import Summits.Ventures.HodgeRepro2.T5SU11JacobiPhaseLipschitz
import Summits.Ventures.HodgeRepro2.T5SU11JacobiPhaseTailXi

/-!
# The tail of the phase at a general threshold, uniformly in `0 ≤ λ ≤ 2`: `|P_{k,λ}(log|a| > τ) − e^{−(k−2)τ}| ≤ c(τ + 2/(k − 2)) e^{−(k−2)τ}`

With the Lipschitz bound `1 − c s ≤ Φ_λ(s) ≤ 1`, `c = λ(2 − λ)/2 ≤ 1/2`, of `T5SU11JacobiPhaseLipschitz`
(`0 ≤ λ ≤ 2`), the Laplace tails `N(a) = ∫_a^∞ e^{−(k−2)s} Φ_λ(s) ds` of the phase are pinned:

  **`e^{−(k−2)a} (1 − c(a + 1/(k − 2)))/(k − 2) ≤ N(a) ≤ e^{−(k−2)a}/(k − 2)`**   (`le_tail`, `tail_le`),

so the tail probability `N(a)/N(0) = P_{k,λ}(log|a| > a)` (`T5SU11JacobiPhaseTailGroup`, `T5SU11JacobiLaplacePhase`)
satisfies, for `k ≥ 3` and `a ≥ 0`,

  **`e^{−(k−2)a} (1 − c(a + 1/(k − 2))) ≤ N(a)/N(0) ≤ e^{−(k−2)a}/(1 − c/(k − 2))`**   (`tail_prob_ge'`, `tail_prob_le'`),

hence the **general-threshold rate**

  **`|P_{k,λ}(log|a| > τ) − e^{−(k−2)τ}| ≤ c (τ + 2/(k − 2)) e^{−(k−2)τ}`**
  (`abs_tail_prob_sub_exp_le'`, on the group `abs_phase_tail_prob_sub_exp_le'`):

for every `λ ∈ [0, 2]` the tail of the phase under `m_k φ_λ dν/m̂_k(λ)` is the exponential tail `e^{−(k−2)τ}`
of the `λ = 0` law (`T5SU11PhaseTail`) up to the relative error `c(τ + 2/(k − 2))`. The rescaled form
(`τ = x/k`, the rate `O(1/k)` of the limit law) is `T5SU11JacobiPhaseLawRateScaled`. Nothing is claimed
about (N).

Blind lane: Mathlib + the HodgeRepro2 prefix only; no sorry; axioms ⊆ {propext, Classical.choice,
Quot.sound}.
-/

namespace Summit.Ventures.HodgeRepro2.T5SU11JacobiPhaseLawRate

open MeasureTheory MeasureTheory.Measure Metric Set Filter Topology
open T5SU11Unimodular T5SU11Fibration T5SU11Cartan T5SU11OneParameter T5SU11CartanProjection T5HaarCircle
  T5BergmanCoefficient T5SU11FibrationHaar T5SU11SphericalFunction T5SU11SphericalSymmetry
  T5SU11SphericalBounds T5SU11SphericalContinuous T5SU11JacobiIwasawa T5SU11JacobiTransform
  T5SU11JacobiWeight T5SU11KFiniteMajorantPow T5SU11JacobiLaplacePhase T5SU11JacobiPhaseTailGroup
  T5SU11JacobiPhaseTailRate T5SU11JacobiPhaseTailXi T5SU11JacobiPhaseLipschitz
open scoped Real


/-! ### Elementary inequalities -/

/-- `e^y − 1 ≤ y e^y` (from `1 − y ≤ e^{−y}`). -/
theorem exp_sub_one_le_mul_exp (y : ℝ) : Real.exp y - 1 ≤ y * Real.exp y := by
  have h := Real.add_one_le_exp (-y)
  have hpos := Real.exp_pos y
  have : Real.exp (-y) * Real.exp y = 1 := by rw [← Real.exp_add, neg_add_cancel, Real.exp_zero]
  nlinarith

/-- `1/(1 − η) ≤ 1 + 2η` for `0 ≤ η ≤ 1/2`. -/
theorem inv_one_sub_le {η : ℝ} (h0 : 0 ≤ η) (h1 : η ≤ 1 / 2) : 1 / (1 - η) ≤ 1 + 2 * η := by
  rw [div_le_iff₀ (by linarith)]
  nlinarith

/-- `∫_a^∞ e^{−rs} ds = e^{−ra}/r` for `r > 0`. -/
theorem integral_exp_neg_mul_Ioi_eq {r : ℝ} (hr : 0 < r) (a : ℝ) :
    ∫ s in Ioi a, Real.exp (-(r * s)) = Real.exp (-(r * a)) / r := by
  have e : ∀ s : ℝ, Real.exp (-(r * s)) = Real.exp (-r * s) := fun s => by ring_nf
  simp_rw [e]
  rw [integral_exp_mul_Ioi (by linarith) a]
  ring_nf

/-- `∫_a^∞ s e^{−rs} ds = e^{−ra}(a/r + 1/r²)` for `r > 0`. -/
theorem integral_mul_exp_neg_mul_Ioi_eq {r : ℝ} (hr : 0 < r) (a : ℝ) :
    ∫ s in Ioi a, s * Real.exp (-(r * s)) = Real.exp (-(r * a)) * (a / r + 1 / r ^ 2) := by
  have h := integral_affine_mul_exp_Ioi hr 0 a
  simp only [zero_add] at h
  exact h

/-- `(1 − c s) e^{−rs}` is integrable on `(a, ∞)` for `r > 0`. -/
theorem integrableOn_one_sub_mul_exp_Ioi {r : ℝ} (hr : 0 < r) (c a : ℝ) :
    IntegrableOn (fun s : ℝ => (1 - c * s) * Real.exp (-(r * s))) (Ioi a) := by
  have h1 : IntegrableOn (fun s : ℝ => Real.exp (-(r * s))) (Ioi a) := by
    refine (integrableOn_exp_mul_Ioi (by linarith : -r < 0) a).congr_fun (fun s _ => ?_) measurableSet_Ioi
    simp only
    ring_nf
  have h2 : IntegrableOn (fun s : ℝ => (0 + s) * Real.exp (-(r * s))) (Ioi a) :=
    integrableOn_affine_mul_exp_Ioi hr 0 a
  refine (h1.sub (h2.const_mul c)).congr_fun (fun s _ => ?_) measurableSet_Ioi
  simp only [Pi.sub_apply, zero_add]
  ring

section measure

variable [MeasurableSpace Circle] [BorelSpace Circle]

/-! ### The Laplace tails pinned by the Lipschitz bound -/

/-- **The upper bound on the tail**: for `k > 2`, `0 ≤ λ ≤ 2`, `a ≥ 0`,
`∫_a^∞ e^{−(k−2)s} Φ_λ(s) ds ≤ e^{−(k−2)a}/(k − 2)`. -/
theorem tail_le {k lam a : ℝ} (hk : 2 < k) (h0 : 0 ≤ lam) (h2 : lam ≤ 2) (ha : 0 ≤ a) :
    ∫ s in Ioi a, Real.exp (-((k - 2) * s)) * sphPhase lam s
      ≤ Real.exp (-((k - 2) * a)) / (k - 2) := by
  have hr : 0 < k - 2 := by linarith
  have hint1 : IntegrableOn (fun s : ℝ => Real.exp (-((k - 2) * s))) (Ioi a) := by
    refine (integrableOn_exp_mul_Ioi (by linarith : -(k - 2) < 0) a).congr_fun (fun s _ => ?_)
      measurableSet_Ioi
    simp only
    ring_nf
  rw [← integral_exp_neg_mul_Ioi_eq hr a]
  refine setIntegral_mono_on
    ((integrableOn_exp_mul_sphPhase (by linarith) (by linarith) (by linarith)).mono_set
      (Ioi_subset_Ioi ha)) hint1 measurableSet_Ioi fun s _ => ?_
  exact mul_le_of_le_one_right (Real.exp_pos _).le (sphPhase_le_one h0 h2 s)

/-- **The lower bound on the tail**: for `k > 2`, `0 ≤ λ ≤ 2`, `a ≥ 0`, with `c = λ(2 − λ)/2`,
`e^{−(k−2)a} (1 − c(a + 1/(k − 2)))/(k − 2) ≤ ∫_a^∞ e^{−(k−2)s} Φ_λ(s) ds`. -/
theorem le_tail {k lam a : ℝ} (hk : 2 < k) (h0 : 0 ≤ lam) (h2 : lam ≤ 2) (ha : 0 ≤ a) :
    Real.exp (-((k - 2) * a)) * (1 - lam * (2 - lam) / 2 * (a + 1 / (k - 2))) / (k - 2)
      ≤ ∫ s in Ioi a, Real.exp (-((k - 2) * s)) * sphPhase lam s := by
  have hr : 0 < k - 2 := by linarith
  set c : ℝ := lam * (2 - lam) / 2 with hc
  have hint1 : IntegrableOn (fun s : ℝ => Real.exp (-((k - 2) * s))) (Ioi a) := by
    refine (integrableOn_exp_mul_Ioi (by linarith : -(k - 2) < 0) a).congr_fun (fun s _ => ?_)
      measurableSet_Ioi
    simp only
    ring_nf
  have hint2 : IntegrableOn (fun s : ℝ => s * Real.exp (-((k - 2) * s))) (Ioi a) := by
    refine (integrableOn_affine_mul_exp_Ioi hr 0 a).congr_fun (fun s _ => ?_) measurableSet_Ioi
    simp only [zero_add]
  have hval : ∫ s in Ioi a, (1 - c * s) * Real.exp (-((k - 2) * s))
      = Real.exp (-((k - 2) * a)) * (1 - c * (a + 1 / (k - 2))) / (k - 2) := by
    have e : ∀ s : ℝ, (1 - c * s) * Real.exp (-((k - 2) * s))
        = Real.exp (-((k - 2) * s)) - c * (s * Real.exp (-((k - 2) * s))) := fun s => by ring
    simp_rw [e]
    rw [integral_sub hint1 (hint2.const_mul c), integral_const_mul, integral_exp_neg_mul_Ioi_eq hr a,
      integral_mul_exp_neg_mul_Ioi_eq hr a]
    field_simp
  rw [← hval]
  refine setIntegral_mono_on (integrableOn_one_sub_mul_exp_Ioi hr c a)
    ((integrableOn_exp_mul_sphPhase (by linarith) (by linarith) (by linarith)).mono_set
      (Ioi_subset_Ioi ha)) measurableSet_Ioi fun s hs => ?_
  have hs0 : 0 ≤ s := by linarith [mem_Ioi.mp hs]
  rw [mul_comm]
  exact mul_le_mul_of_nonneg_left (one_sub_mul_le_sphPhase h0 h2 hs0) (Real.exp_pos _).le

/-- The mass `N(0)` is positive. -/
theorem tail_zero_pos {k lam : ℝ} (hk : 2 < k) (h0 : 0 ≤ lam) (h2 : lam ≤ 2) :
    0 < ∫ s in Ioi (0 : ℝ), Real.exp (-((k - 2) * s)) * sphPhase lam s := by
  have hpos : 0 < ∫ g, (1 - ‖orbit g‖ ^ 2) ^ (k / 2) * sph lam g ∂(nu haarCircle) :=
    jacobi_pos (by linarith) (by linarith) (by linarith)
  rw [jacobi_eq_laplace_phase (by linarith) (by linarith) (by linarith)] at hpos
  exact pos_of_mul_pos_right hpos (by positivity)

/-! ### The two-sided bound on the tail probability, general threshold -/

/-- **THE TAIL PROBABILITY FROM ABOVE, general threshold**: for `k ≥ 3`, `0 ≤ λ ≤ 2`, `a ≥ 0`,
`N(a)/N(0) ≤ e^{−(k−2)a}/(1 − c/(k − 2))`, `c = λ(2 − λ)/2`. -/
theorem tail_prob_le' {k lam a : ℝ} (hk : 3 ≤ k) (h0 : 0 ≤ lam) (h2 : lam ≤ 2) (ha : 0 ≤ a) :
    (∫ s in Ioi a, Real.exp (-((k - 2) * s)) * sphPhase lam s)
        / ∫ s in Ioi (0 : ℝ), Real.exp (-((k - 2) * s)) * sphPhase lam s
      ≤ Real.exp (-((k - 2) * a)) / (1 - lam * (2 - lam) / 2 / (k - 2)) := by
  have hk2 : 2 < k := by linarith
  have hr : 0 < k - 2 := by linarith
  set c : ℝ := lam * (2 - lam) / 2 with hc
  have hc0 : 0 ≤ c := by rw [hc]; nlinarith
  have hc1 : c ≤ 1 / 2 := by rw [hc]; nlinarith [sq_nonneg (lam - 1)]
  have hη : c / (k - 2) ≤ 1 / 2 := by
    rw [div_le_iff₀ hr]
    linarith
  have hden : 0 < 1 - c / (k - 2) := by linarith
  have hN0 : Real.exp (-((k - 2) * 0)) * (1 - c * (0 + 1 / (k - 2))) / (k - 2)
      ≤ ∫ s in Ioi (0 : ℝ), Real.exp (-((k - 2) * s)) * sphPhase lam s := le_tail hk2 h0 h2 le_rfl
  simp only [mul_zero, neg_zero, Real.exp_zero, one_mul, zero_add, mul_one_div] at hN0
  have hNx := tail_le hk2 h0 h2 ha
  have hN0pos := tail_zero_pos hk2 h0 h2
  rw [div_le_div_iff₀ hN0pos hden]
  calc (∫ s in Ioi a, Real.exp (-((k - 2) * s)) * sphPhase lam s) * (1 - c / (k - 2))
      ≤ Real.exp (-((k - 2) * a)) / (k - 2) * (1 - c / (k - 2)) :=
        mul_le_mul_of_nonneg_right hNx hden.le
    _ = Real.exp (-((k - 2) * a)) * ((1 - c / (k - 2)) / (k - 2)) := by ring
    _ ≤ Real.exp (-((k - 2) * a))
          * ∫ s in Ioi (0 : ℝ), Real.exp (-((k - 2) * s)) * sphPhase lam s :=
        mul_le_mul_of_nonneg_left hN0 (Real.exp_pos _).le

/-- **THE TAIL PROBABILITY FROM BELOW, general threshold**: for `k ≥ 3`, `0 ≤ λ ≤ 2`, `a ≥ 0`,
`e^{−(k−2)a} (1 − c(a + 1/(k − 2))) ≤ N(a)/N(0)`, `c = λ(2 − λ)/2`. -/
theorem tail_prob_ge' {k lam a : ℝ} (hk : 3 ≤ k) (h0 : 0 ≤ lam) (h2 : lam ≤ 2) (ha : 0 ≤ a) :
    Real.exp (-((k - 2) * a)) * (1 - lam * (2 - lam) / 2 * (a + 1 / (k - 2)))
      ≤ (∫ s in Ioi a, Real.exp (-((k - 2) * s)) * sphPhase lam s)
        / ∫ s in Ioi (0 : ℝ), Real.exp (-((k - 2) * s)) * sphPhase lam s := by
  have hk2 : 2 < k := by linarith
  have hr : 0 < k - 2 := by linarith
  set c : ℝ := lam * (2 - lam) / 2 with hc
  have hN0 := tail_le hk2 h0 h2 (le_refl (0 : ℝ))
  simp only [mul_zero, neg_zero, Real.exp_zero] at hN0
  have hNx := le_tail hk2 h0 h2 ha
  have hN0pos := tail_zero_pos hk2 h0 h2
  set L : ℝ := Real.exp (-((k - 2) * a)) * (1 - c * (a + 1 / (k - 2))) with hL
  rw [le_div_iff₀ hN0pos]
  rcases le_or_gt 0 L with hL0 | hL0
  · calc L * ∫ s in Ioi (0 : ℝ), Real.exp (-((k - 2) * s)) * sphPhase lam s
        ≤ L * (1 / (k - 2)) := mul_le_mul_of_nonneg_left hN0 hL0
      _ = Real.exp (-((k - 2) * a)) * (1 - c * (a + 1 / (k - 2))) / (k - 2) := by
          rw [hL]; ring
      _ ≤ _ := hNx
  · calc L * ∫ s in Ioi (0 : ℝ), Real.exp (-((k - 2) * s)) * sphPhase lam s ≤ 0 :=
          mul_nonpos_of_nonpos_of_nonneg hL0.le hN0pos.le
      _ ≤ _ := integral_nonneg fun s => mul_nonneg (Real.exp_pos _).le (sphPhase_pos lam s).le

/-- **THE RATE AT A GENERAL THRESHOLD**: for `k ≥ 3`, `0 ≤ λ ≤ 2`, `a ≥ 0`,
`|N(a)/N(0) − e^{−(k−2)a}| ≤ c (a + 2/(k − 2)) e^{−(k−2)a}`, `c = λ(2 − λ)/2` — the tail of the phase is
the exponential tail `e^{−(k−2)a}` of the `λ = 0` law up to a relative error `c(a + 2/(k − 2))`. -/
theorem abs_tail_prob_sub_exp_le' {k lam a : ℝ} (hk : 3 ≤ k) (h0 : 0 ≤ lam) (h2 : lam ≤ 2)
    (ha : 0 ≤ a) :
    |(∫ s in Ioi a, Real.exp (-((k - 2) * s)) * sphPhase lam s)
        / (∫ s in Ioi (0 : ℝ), Real.exp (-((k - 2) * s)) * sphPhase lam s) - Real.exp (-((k - 2) * a))|
      ≤ lam * (2 - lam) / 2 * (a + 2 / (k - 2)) * Real.exp (-((k - 2) * a)) := by
  have hr : 0 < k - 2 := by linarith
  have hup := tail_prob_le' hk h0 h2 ha
  have hlo := tail_prob_ge' hk h0 h2 ha
  set c : ℝ := lam * (2 - lam) / 2 with hc
  have hc0 : 0 ≤ c := by rw [hc]; nlinarith
  have hc1 : c ≤ 1 / 2 := by rw [hc]; nlinarith [sq_nonneg (lam - 1)]
  set η : ℝ := c / (k - 2) with hη
  have hη0 : 0 ≤ η := div_nonneg hc0 hr.le
  have hηhalf : η ≤ 1 / 2 := by
    rw [hη, div_le_iff₀ hr]
    linarith
  set A : ℝ := Real.exp (-((k - 2) * a)) with hA
  have hApos : 0 < A := Real.exp_pos _
  have hainv : 0 ≤ a + 1 / (k - 2) := by positivity
  have h2η : 2 * η ≤ c * (a + 2 / (k - 2)) := by
    rw [hη]
    have : 2 * (c / (k - 2)) = c * (2 / (k - 2)) := by ring
    rw [this]
    apply mul_le_mul_of_nonneg_left _ hc0
    linarith [div_nonneg (le_refl (0 : ℝ)) hr.le, ha]
  have hδ : c * (a + 1 / (k - 2)) ≤ c * (a + 2 / (k - 2)) := by
    apply mul_le_mul_of_nonneg_left _ hc0
    have : 1 / (k - 2) ≤ 2 / (k - 2) := by
      apply div_le_div_of_nonneg_right _ hr.le
      norm_num
    linarith
  rw [abs_le]
  constructor
  · -- lower: `A − T ≤ A c (a + 1/(k−2))`
    have : A * (1 - c * (a + 1 / (k - 2))) = A - A * (c * (a + 1 / (k - 2))) := by ring
    nlinarith [mul_le_mul_of_nonneg_left hδ hApos.le]
  · -- upper: `T − A ≤ A (1/(1−η) − 1) ≤ A · 2η`
    have h1 : A / (1 - η) ≤ A * (1 + 2 * η) := by
      rw [div_eq_mul_one_div]
      exact mul_le_mul_of_nonneg_left (inv_one_sub_le hη0 hηhalf) hApos.le
    nlinarith [mul_le_mul_of_nonneg_left h2η hApos.le]

/-- **ON THE GROUP, general threshold**: for `k ≥ 3`, `0 ≤ λ ≤ 2`, `t ≥ 0`,
`|P_{k,λ}(log|a| > t) − e^{−(k−2)t}| ≤ c (t + 2/(k − 2)) e^{−(k−2)t}`, `c = λ(2 − λ)/2`, for the probability
measure `m_k φ_λ dν/m̂_k(λ)`. -/
theorem abs_phase_tail_prob_sub_exp_le' {k lam t : ℝ} (hk : 3 ≤ k) (h0 : 0 ≤ lam) (h2 : lam ≤ 2)
    (ht : 0 ≤ t) :
    |(∫ g in {g : SU11 | t < Real.log ‖mat g 0 0‖},
          (1 - ‖orbit g‖ ^ 2) ^ (k / 2) * sph lam g ∂(nu haarCircle))
        / (∫ g, (1 - ‖orbit g‖ ^ 2) ^ (k / 2) * sph lam g ∂(nu haarCircle)) - Real.exp (-((k - 2) * t))|
      ≤ lam * (2 - lam) / 2 * (t + 2 / (k - 2)) * Real.exp (-((k - 2) * t)) := by
  rw [integral_phase_tail_eq (by linarith) (by linarith) (by linarith) ht,
    jacobi_eq_laplace_phase (by linarith) (by linarith) (by linarith),
    mul_div_mul_left _ _ (by positivity : (2 * π : ℝ) ≠ 0)]
  exact abs_tail_prob_sub_exp_le' hk h0 h2 ht

end measure

end Summit.Ventures.HodgeRepro2.T5SU11JacobiPhaseLawRate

________________________________________

PROBLEM DESCRIPTION: The line containing "exact abs_tail_prob_sub_exp_le' hk h0 h2 ht" marks the start. Repeat it and every line after it to the end of the listing above, exactly.

ANSWER TO THE PROBLEM:
  exact abs_tail_prob_sub_exp_le' hk h0 h2 ht

end measure

end Summit.Ventures.HodgeRepro2.T5SU11JacobiPhaseLawRate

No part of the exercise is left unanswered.